President Obama’s Metadata Problem

August 7th, 2012

When the word started circulating that I was born in Toronto, Canada and merely a dual Canadian/US citizen it dashed my hopes of being elected president of the United States. But the furor was nothing compared to what President Obama has been subjected to in proving his birth in Honolulu, Hawaii in 1961 (Gosh. He’s 5 years younger than I am.)

The “birthers” as they’re called, have been obsessing for years convinced that the papers proving the president’s U.S. birth are somehow faked. What makes the story of particular interest to publishing is that the problem is being called out as a metadata issue.

Metadata for books is a complex subject that I’ve been covering in a number of blog posts, for example a recent look at SEO and metadata.

Metadata for one-page documents is far more common and far less complex the metadata for books. Anyone who uses software like Microsoft Word and Adobe Acrobat (or other PDF creation tools) creates metadata every time they save a document. Most people don’t even know they author metadata. But it’s there. Let’s look at some.

On April 17, 2012 the Office of National Drug Control Policy issued a two-page press release (Word file) called “Fact Sheet: U.S. Drug Policy.” The press release is a Word “.doc” format file. It doesn’t say so in the text of the press release, but it was authored by Rafael Lemaitre who works in the Executive Office of the President (EOP). He started writing the press release on April 12 and revised it twice, the last time in a four-minute session. It’s all right there in the document metadata.

A web search confirms that Mr. Lemaitre is the Communications Director in the Office of the National Drug Control Policy (ONDCP) which is part of the EOP (although he may wish to revise his LinkedIn bio).

President Obama’s birth certificate can also be downloaded (as a PDF file) from the Whitehouse web site. A quick glance at the metadata in the file shows there’s not much there, just an indication that the file was created on a Macintosh computer directly from the operating system, without additional software.

As the editors of the National Review point out in their second attempt to debunk the birther claims, “one of the features of a really good conspiracy theory is that very lack of evidence for the theory is taken to be yet more proof of the conspiracy.” The National Review describes itself as “America’s most widely read and influential magazine and website for Republican/conservative news, commentary and opinion,” so you might expect them to be almost eager to go along with the birthers’ claims if they found merit in them.

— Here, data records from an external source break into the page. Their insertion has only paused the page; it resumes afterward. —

/-- A nonnegative combination `∑_{i ∈ F} K_i σ(o_i)`, `|F| ≤ 3`, as exactly three slots
`∑_{j < 3} a_j σ(v_j)` (padding with zero couplings at a default site `d`). [folklore] -/
theorem c2_slots {ι V : Type*} [DecidableEq ι] (F : Finset ι) (hF : F.card ≤ 3) (Kf : ι → ℝ)
    (o : ι → V) (P : V → Prop) (d : V) (hd : P d) (ho : ∀ i ∈ F, P (o i))
    (hK : ∀ i ∈ F, 0 ≤ Kf i) :
    ∃ (a : Fin 3 → ℝ) (v : Fin 3 → V), (∀ j, 0 ≤ a j) ∧ (∀ j, P (v j)) ∧
      ∀ σ : V → ℝ, ∑ i ∈ F, Kf i * σ (o i) = ∑ j, a j * σ (v j) := by
  obtain h | h | h | h : F.card = 0 ∨ F.card = 1 ∨ F.card = 2 ∨ F.card = 3 := by omega
  · rw [Finset.card_eq_zero] at h
    subst h
    exact ⟨0, fun _ => d, fun _ => le_rfl, fun _ => hd, fun σ => by simp⟩
  · obtain ⟨i, rfl⟩ := Finset.card_eq_one.1 h
    exact ⟨![Kf i, 0, 0], ![o i, d, d], fun j => by fin_cases j <;> simp [hK i (by simp)],
      fun j => by fin_cases j <;> simp [ho i (by simp), hd], fun σ => by simp [Fin.sum_univ_three]⟩
  · obtain ⟨i, k, hik, rfl⟩ := Finset.card_eq_two.1 h
    exact ⟨![Kf i, Kf k, 0], ![o i, o k, d],
      fun j => by fin_cases j <;> simp [hK i (by simp), hK k (by simp)],
      fun j => by fin_cases j <;> simp [ho i (by simp), ho k (by simp), hd],
      fun σ => by rw [Finset.sum_pair hik]; simp [Fin.sum_univ_three]⟩
  · obtain ⟨i, k, l, hik, hil, hkl, rfl⟩ := Finset.card_eq_three.1 h
    exact ⟨![Kf i, Kf k, Kf l], ![o i, o k, o l],
      fun j => by fin_cases j <;> simp [hK i (by simp), hK k (by simp), hK l (by simp)],
      fun j => by fin_cases j <;> simp [ho i (by simp), ho k (by simp), ho l (by simp)],
      fun σ => by
        rw [Finset.sum_insert (by simp [hik, hil]), Finset.sum_pair hkl]
        simp [Fin.sum_univ_three, add_assoc]⟩

/-- **The local field at `x`** (pair system, `x` non-adjacent to `y`, `deg x ≤ 3`): `H = Hˣ + σ_x
∑_{j<3} a_j σ_{v_j}`, `a_j ≥ 0`, `v_j ∉ {x, y}`, `Hˣ` = `H` with the bonds at `x` off (for every `K' = K` at `x`). [folklore] -/
theorem c2_site {n m : ℕ} (K : Fin m → ℝ) (C : Fin m → Finset (Fin n)) (hK : ∀ i, 0 ≤ K i)
    (hC : ∀ i, (C i).card = 2) (x y : Fin n) (hxy : ∀ i, ¬ (x ∈ C i ∧ y ∈ C i))
    (hdeg : (Finset.univ.filter fun i => x ∈ C i).card ≤ 3) (d : Fin n) (hd : d ≠ x ∧ d ≠ y) :
    ∃ (a : Fin 3 → ℝ) (v : Fin 3 → Fin n), (∀ j, 0 ≤ a j) ∧ (∀ j, v j ≠ x ∧ v j ≠ y) ∧
      ∀ K' : Fin m → ℝ, (∀ i, x ∈ C i → K' i = K i) → ∀ ω, gksHamiltonian Finset.univ K' C ω
        = gksHamiltonian Finset.univ (fun i => if x ∈ C i then 0 else K' i) C ω
          + spinAt x ω * ∑ j, a j * spinAt (v j) ω := by
  have hex : ∀ i, ∃ p, x ∈ C i → (p ≠ x ∧ p ≠ y) ∧ C i = {x, p} := by
    intro i
    by_cases hx : x ∈ C i
    · obtain ⟨p, q, hpq, hCi⟩ := Finset.card_eq_two.1 (hC i)
      have hy : y ∉ C i := fun h => hxy i ⟨hx, h⟩
      rw [hCi, Finset.mem_insert, Finset.mem_singleton] at hx hy
      rcases hx with rfl | rfl
      · exact ⟨q, fun _ => ⟨⟨hpq.symm, fun h => hy (Or.inr h.symm)⟩, hCi⟩⟩
      · exact ⟨p, fun _ => ⟨⟨hpq, fun h => hy (Or.inl h.symm)⟩, hCi.trans (Finset.pair_comm _ _)⟩⟩
    · exact ⟨x, fun h => absurd h hx⟩
  choose o ho using hex
  obtain ⟨a, v, ha, hv, hsum⟩ := c2_slots (Finset.univ.filter fun i => x ∈ C i) hdeg K o
    (fun p => p ≠ x ∧ p ≠ y) d hd (fun i hi => (ho i (Finset.mem_filter.1 hi).2).1) (fun i _ => hK i)
  refine ⟨a, v, ha, hv, fun K' hK' ω => ?_⟩
  rw [← hsum (fun p => spinAt p ω), Finset.sum_filter]
  simp only [gksHamiltonian, Finset.mul_sum, ← Finset.sum_add_distrib]
  refine Finset.sum_congr rfl fun i _ => ?_
  by_cases hx : x ∈ C i
  · obtain ⟨⟨hox, -⟩, hCi⟩ := ho i hx
    rw [if_pos hx, if_pos hx, hK' i hx, hCi, spinProduct, Finset.prod_pair hox.symm]
    ring
  · simp [hx]

/-- If three slots are not pairwise distinct, their spin product is a single spin. [folklore] -/
theorem c2_cube_degen {n : ℕ} (v : Fin 3 → Fin n) (h : ¬ (v 0 ≠ v 1 ∧ v 0 ≠ v 2 ∧ v 1 ≠ v 2)) :
    ∃ j : Fin 3, ∀ ω : SpinConfig (Fin n),
      spinAt (v 0) ω * spinAt (v 1) ω * spinAt (v 2) ω = spinAt (v j) ω := by
  by_cases h01 : v 0 = v 1
  · exact ⟨2, fun ω => by rw [h01, spinAt_mul_self, one_mul]⟩
  by_cases h02 : v 0 = v 2
  · exact ⟨1, fun ω => by rw [h02, mul_right_comm, spinAt_mul_self, one_mul]⟩
  · have h12 : v 1 = v 2 := by tauto
    exact ⟨0, fun ω => by rw [h12, mul_assoc, spinAt_mul_self, mul_one]⟩

/-- `σ_{{p,q}} = σ_p σ_q` for `p ≠ q`. [folklore] -/
theorem c2_spinProduct_pair {n : ℕ} {p q : Fin n} (h : p ≠ q) (ω : SpinConfig (Fin n)) :
    spinProduct {p, q} ω = spinAt p ω * spinAt q ω := by
  rw [spinProduct, Finset.prod_pair h]

/-- `σ_{{p,q,r}} = σ_p σ_q σ_r` for pairwise distinct `p, q, r`. [folklore] -/
theorem c2_spinProduct_three {n : ℕ} {p q r : Fin n} (hpq : p ≠ q) (hpr : p ≠ r) (hqr : q ≠ r)
    (ω : SpinConfig (Fin n)) : spinProduct {p, q, r} ω = spinAt p ω * spinAt q ω * spinAt r ω := by
  rw [spinProduct, Finset.prod_insert (by simp [hpq, hpr]), Finset.prod_pair hqr, mul_assoc]

/-- `z ∉ {w₀, w₁, w₂}` when all `w_j ≠ z`. [folklore] -/
theorem c2_notMem_three {n : ℕ} (w : Fin 3 → Fin n) (z : Fin n) (h : ∀ j, w j ≠ z) :
    z ∉ ({w 0, w 1, w 2} : Finset (Fin n)) := by
  simp only [Finset.mem_insert, Finset.mem_singleton, not_or]
  exact ⟨(h 0).symm, (h 1).symm, (h 2).symm⟩

/-- Pairing a function of the form `∑ αⱼ χ_{ιⱼ} + k e` against `W`. [folklore] -/
theorem c2_pair_lin {Ω S' J : Type*} [Fintype Ω] [Fintype J] (P : Ω → ℝ) (χ : S' → Ω → ℝ)
    (f e : Ω → ℝ) (ι : J → S') (α : J → ℝ) (k : ℝ)
    (hf : ∀ ω, f ω = ∑ j, α j * χ (ι j) ω + k * e ω) (W : Ω → ℝ) :
    ∑ ω, P ω * (f ω * W ω)
      = ∑ j, α j * ∑ ω, P ω * (χ (ι j) ω * W ω) + k * ∑ ω, P ω * (e ω * W ω) := by
  calc ∑ ω, P ω * (f ω * W ω) = ∑ ω, (P ω * W ω) * (∑ j, α j * χ (ι j) ω + k * e ω) :=
        Finset.sum_congr rfl fun ω _ => by rw [hf]; ring
    _ = ∑ j, α j * ∑ ω, (P ω * W ω) * χ (ι j) ω + k * ∑ ω, (P ω * W ω) * e ω :=
        l3_sum_mul_lin_add _ _ _ (fun j ω => χ (ι j) ω) _
    _ = _ := by
        congr 1
        · exact Finset.sum_congr rfl fun j _ => by
            congr 1; exact Finset.sum_congr rfl fun ω _ => by ring
        · congr 1; exact Finset.sum_congr rfl fun ω _ => by ring

/-- **Residuals.** For the invertible Gram matrix `M_pq = ∑ P χ_p χ_q`, the residual pairing
`Res(f, g) = ∑ P f g − ∑_{p,q} (∑ P f χ_p) M⁻¹_pq (∑ P g χ_q)` satisfies `Res(∑ αⱼ χ_{ιⱼ} + k e, g) = k · Res(e, g)`. [folklore] -/
theorem c2_res_lin {Ω S' J : Type*} [Fintype Ω] [Fintype S'] [DecidableEq S'] [Fintype J]
    (P : Ω → ℝ) (χ : S' → Ω → ℝ) (M : Matrix S' S' ℝ)
    (hM : ∀ p q, M p q = ∑ ω, P ω * (χ p ω * χ q ω)) (hdet : IsUnit M.det)
    (f e g : Ω → ℝ) (ι : J → S') (α : J → ℝ) (k : ℝ)
    (hf : ∀ ω, f ω = ∑ j, α j * χ (ι j) ω + k * e ω) :
    ∑ ω, P ω * (f ω * g ω)
        - ∑ p, ∑ q, (∑ ω, P ω * (f ω * χ p ω)) * M⁻¹ p q * (∑ ω, P ω * (g ω * χ q ω))
      = k * (∑ ω, P ω * (e ω * g ω)
        - ∑ p, ∑ q, (∑ ω, P ω * (e ω * χ p ω)) * M⁻¹ p q * (∑ ω, P ω * (g ω * χ q ω))) := by
  have hMM : M * M⁻¹ = 1 := Matrix.mul_nonsing_inv M hdet
  have hcon : ∀ (W : S' → ℝ) (j : J), ∑ p, ∑ q, M (ι j) p * M⁻¹ p q * W q = W (ι j) := by
    intro W j
    calc ∑ p, ∑ q, M (ι j) p * M⁻¹ p q * W q = ∑ q, (M * M⁻¹) (ι j) q * W q := by
          rw [Finset.sum_comm]
          simp only [Matrix.mul_apply, Finset.sum_mul]
      _ = W (ι j) := by simp [hMM, Matrix.one_apply]
  have h1 : ∀ p, ∑ ω, P ω * (f ω * χ p ω) = ∑ j, α j * M (ι j) p + k * ∑ ω, P ω * (e ω * χ p ω) :=
    fun p => by rw [c2_pair_lin P χ f e ι α k hf]; simp only [hM]
  have h2 : ∑ ω, P ω * (f ω * g ω)
      = ∑ j, α j * ∑ ω, P ω * (g ω * χ (ι j) ω) + k * ∑ ω, P ω * (e ω * g ω) := by
    rw [c2_pair_lin P χ f e ι α k hf]
    congr 1
    exact Finset.sum_congr rfl fun j _ => by
      congr 1; exact Finset.sum_congr rfl fun ω _ => by ring
  have hterm : ∀ p q, (∑ ω, P ω * (f ω * χ p ω)) * M⁻¹ p q * (∑ ω, P ω * (g ω * χ q ω))
      = ∑ j, α j * (M (ι j) p * M⁻¹ p q * ∑ ω, P ω * (g ω * χ q ω))
        + k * ((∑ ω, P ω * (e ω * χ p ω)) * M⁻¹ p q * ∑ ω, P ω * (g ω * χ q ω)) := by
    intro p q
    rw [h1, add_mul, add_mul, Finset.sum_mul, Finset.sum_mul]
    congr 1
    · exact Finset.sum_congr rfl fun j _ => by ring
    · ring
  have h3 : ∑ p, ∑ q, (∑ ω, P ω * (f ω * χ p ω)) * M⁻¹ p q * (∑ ω, P ω * (g ω * χ q ω))
      = ∑ j, α j * ∑ ω, P ω * (g ω * χ (ι j) ω)
        + k * ∑ p, ∑ q, (∑ ω, P ω * (e ω * χ p ω)) * M⁻¹ p q * (∑ ω, P ω * (g ω * χ q ω)) := by
    simp only [hterm, Finset.sum_add_distrib, ← Finset.mul_sum]
    congr 1
    calc ∑ p, ∑ q, ∑ j, α j * (M (ι j) p * M⁻¹ p q * ∑ ω, P ω * (g ω * χ q ω))
        = ∑ p, ∑ j, ∑ q, α j * (M (ι j) p * M⁻¹ p q * ∑ ω, P ω * (g ω * χ q ω)) :=
          Finset.sum_congr rfl fun p _ => Finset.sum_comm
      _ = ∑ j, ∑ p, ∑ q, α j * (M (ι j) p * M⁻¹ p q * ∑ ω, P ω * (g ω * χ q ω)) :=
          Finset.sum_comm
      _ = ∑ j, α j * ∑ p, ∑ q, M (ι j) p * M⁻¹ p q * ∑ ω, P ω * (g ω * χ q ω) := by
          simp only [Finset.mul_sum]
      _ = _ := Finset.sum_congr rfl fun j _ => by rw [hcon]
  rw [h2, h3]
  ring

The person most responsible for keeping the birther beat buzzing is 80-year-old Maricopa County (Arizona) Sheriff Joe Arpaio, whom Rolling Stone last week called “America’s meanest and most corrupt politician.” The Sheriff has decided it’s somehow his responsibility to keep chasing the wild goose a sent a “posse” off to Honolulu to insult Hawaii’s state record keepers.

This was followed by the release of a new report from graphic artist Mara Zebest, one of six co-authors of the 2001 tome Inside Adobe Photoshop 6. She explains that she examined “the metadata and object code of Obama’s long-form birth certificate PDF file and explains how this information corroborates the claim that Obama’s PDF file never originated as a paper document, but rather was born in cyberspace or was — to put it another way — digitally manufactured (italics hers).” On page 7 on the report she explains, correctly, that just because “Preview is the only program displayed in the metadata does not mean Preview was the only program used in the creation process.” She goes on to state that “resaving a file (to PDF) from within Preview will remove any prior metadata evidence.”

I get stuck on the word “remove.” Preview doesn’t deliberately remove metadata from scans or illustrations. It just bother reading it. If you cared about metadata you’d use a fancier tool than a Mac’s built-in Preview function. And if you wanted to fool with the metadata in a PDF file, there’s ways to do that as well.

PDF metadata can be verbose. Indeed the infamous 2006 pink underwear press release (PDF) from Sheriff Joe’s office provides lots of detail on the document author and the software used to create the file.

But as with Ms. Zebest’s report, verbosity is no substitute for meaning. The metadata in Word files and in PDF documents can enable functionality for users intent on mining its strengths. But as with book metadata, the information that slips casually or inadvertently into a file offers modest benefits. Just try to spell your name right — that’s worth five bonus points at a clan rally.